The problem —
Please repeat the listing exactly, starting at its first line and stopping after the line that contains "Birch–Swinnerton-Dyer formula for".

Entries shown —
import Summits.BirchSwinnertonDyer.Rank1Residual.X5.TwoAdicTargets
import Literature.NumberTheory.EllipticCurves.TwoAdicImageSurjectivity
import HarnessLib

/-!
# Class O1 (X5, `p = 2`, non-CM): the habitat binder `TwoAdicSurjective W` from PRINT
# (Dokchitser–Dokchitser 2012 + the mod-`8` lift) — item (21) of the o1 lead's typer queue v3.2

HONEST FRAMING (cell `b2b-bsdres`, run/shared/lean/b2b/bsd-rank1-residual/, verbatim in every
file): the goal of the cell is to DELETE the COMBINATION-SHAPED residual classes of the
Birch–Swinnerton-Dyer formula for ALL analytic-rank `≤ 1` elliptic curves over `ℚ` — "full BSD
formula for every rank `≤ 1` curve in class `C`" assembled STRICTLY from published theorems — so
that the rank-`≤ 1` remainder becomes exactly the CONSTRUCTION-SHAPED classes, which are TYPED
(missing-input `Prop`s), NOT attempted. This is not "finishing BSD". Research routes; no claim
beyond stated classes; census output = EVIDENCE, never a Literature fact; nothing here is booked;
no mark of RESIDUAL-MAP §I moves.

Unit `b2b-bsdres-cc-typer-4` (lane CLASS-CLOSURE, class O1), gen 4. Theorems only (glue); 0 typed
targets, 0 named facts here. The two named facts live in
`Literature/NumberTheory/EllipticCurves/TwoAdicImageSurjectivity.lean`:
`DokchitserDokchitser2012_surjective_mod_two_four_eight` (Math. Z. 272 (2012), Theorem) and
`hasSurjectiveModNGaloisRep_two_pow_of_eight` (Rouse–Zureick-Brown 2015 §3 Lemma / §1). With them
the habitat binder of R1 / B3 / L3-14 (`TwoAdicSurjective W`, `X5/TwoAdicTargets.lean`) is
discharged per curve from: no rational point of order `2`, `Δ, −Δ, 2Δ, −2Δ ∉ ℚ^{×2}`,
`j ∉ {−4t³(t + 8) : t ∈ ℚ}` — the Dokchitser–Dokchitser test the censuses already compute (lens-4
ANATOMY2-v1 `img2_level`, typer `surj8`; D22: 4 382 / 4 382 agreement, EVIDENCE).

* `twoAdicSurjective_of_surjModEight` — `SurjModEight W → TwoAdicSurjective W` given the lift fact
  (the implication announced, not vendored, in `X5/TwoAdicTargets.lean`).
* `surjModEight_of_dokchitser`, **`twoAdicSurjective_of_dokchitser`** — the per-curve discharge shape.
References: [DokchitserDokchitserMathZ2012] Theorem; [RouseZureickbrown2015] §1, §3.
-/

set_option autoImplicit false

noncomputable section

open scoped Classical

open WeierstrassCurve Literature.NumberTheory.EllipticCurves

namespace Summit.BirchSwinnertonDyer.Rank1Residual.X5.O1

variable (W : WeierstrassCurve ℚ) [W.IsElliptic] [W.IsGloballyMinimal]

omit [W.IsGloballyMinimal] in
/-- **`ρ̄_{E,8}` onto ⟹ `ρ_{E,2^∞}` onto** (PROVED modulo the named lift fact
`hasSurjectiveModNGaloisRep_two_pow_of_eight`): `SurjModEight W → TwoAdicSurjective W`.
[cite: RouseZureickbrown2015, §3 Lemma and §1] [cite: DokchitserDokchitserMathZ2012, Introduction] -/
theorem twoAdicSurjective_of_surjModEight (hlift : hasSurjectiveModNGaloisRep_two_pow_of_eight)
    (h8 : SurjModEight W) : TwoAdicSurjective W :=
  fun n _ => hlift W h8 n

omit [W.IsGloballyMinimal] in
/-- **The Dokchitser–Dokchitser test for `ρ̄_{E,8}`** (PROVED modulo the named fact): no rational
point of order `2`, `Δ, −Δ, 2Δ, −2Δ` non-squares, `j ≠ −4t³(t + 8)` ⟹ `SurjModEight W`.
[cite: DokchitserDokchitserMathZ2012, Theorem (p. 961)] -/
theorem surjModEight_of_dokchitser (hDD : DokchitserDokchitser2012_surjective_mod_two_four_eight)
    (h2 : ∀ P : W.toAffine.Point, 2 • P = 0 → P = 0) (hΔ : ¬ IsSquare W.Δ)
    (hΔ₁ : ¬ IsSquare (-W.Δ)) (hΔ₂ : ¬ IsSquare (2 * W.Δ)) (hΔ₃ : ¬ IsSquare (-2 * W.Δ))
    (hj : ∀ t : ℚ, W.j ≠ -4 * t ^ 3 * (t + 8)) : SurjModEight W := by
  obtain ⟨h₂, h₄, h₈⟩ := hDD W
  exact h₈.mpr ⟨h₄.mpr ⟨h₂.mpr ⟨h2, hΔ⟩, hΔ₁, hj⟩, hΔ₂, hΔ₃⟩

omit [W.IsGloballyMinimal] in
/-- **The habitat binder from PRINT, per curve (PROVED modulo the two named facts):**
no rational point of order `2`, `Δ, −Δ, 2Δ, −2Δ ∉ ℚ^{×2}`, `j ≠ −4t³(t + 8)` for all `t ∈ ℚ` ⟹
`TwoAdicSurjective W`. The hypotheses are decidable data per curve (the censuses' Dokchitser–Dokchitser
bit); a records module discharges them by certificate. [cite: DokchitserDokchitserMathZ2012, Theorem (p. 961)]
[cite: RouseZureickbrown2015, §3 Lemma and §1] -/
theorem twoAdicSurjective_of_dokchitser (hDD : DokchitserDokchitser2012_surjective_mod_two_four_eight)
    (hlift : hasSurjectiveModNGaloisRep_two_pow_of_eight)
    (h2 : ∀ P : W.toAffine.Point, 2 • P = 0 → P = 0) (hΔ : ¬ IsSquare W.Δ)
    (hΔ₁ : ¬ IsSquare (-W.Δ)) (hΔ₂ : ¬ IsSquare (2 * W.Δ)) (hΔ₃ : ¬ IsSquare (-2 * W.Δ))
    (hj : ∀ t : ℚ, W.j ≠ -4 * t ^ 3 * (t + 8)) : TwoAdicSurjective W :=
  fun n _ => hasSurjectiveModNGaloisRep_two_pow_of_criteria hDD hlift W h2 hΔ hΔ₁ hΔ₂ hΔ₃ hj n

end Summit.BirchSwinnertonDyer.Rank1Residual.X5.O1

end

Result —
import Summits.BirchSwinnertonDyer.Rank1Residual.X5.TwoAdicTargets
import Literature.NumberTheory.EllipticCurves.TwoAdicImageSurjectivity
import HarnessLib

/-!
# Class O1 (X5, `p = 2`, non-CM): the habitat binder `TwoAdicSurjective W` from PRINT
# (Dokchitser–Dokchitser 2012 + the mod-`8` lift) — item (21) of the o1 lead's typer queue v3.2

HONEST FRAMING (cell `b2b-bsdres`, run/shared/lean/b2b/bsd-rank1-residual/, verbatim in every
file): the goal of the cell is to DELETE the COMBINATION-SHAPED residual classes of the
Birch–Swinnerton-Dyer formula for ALL analytic-rank `≤ 1` elliptic curves over `ℚ` — "full BSD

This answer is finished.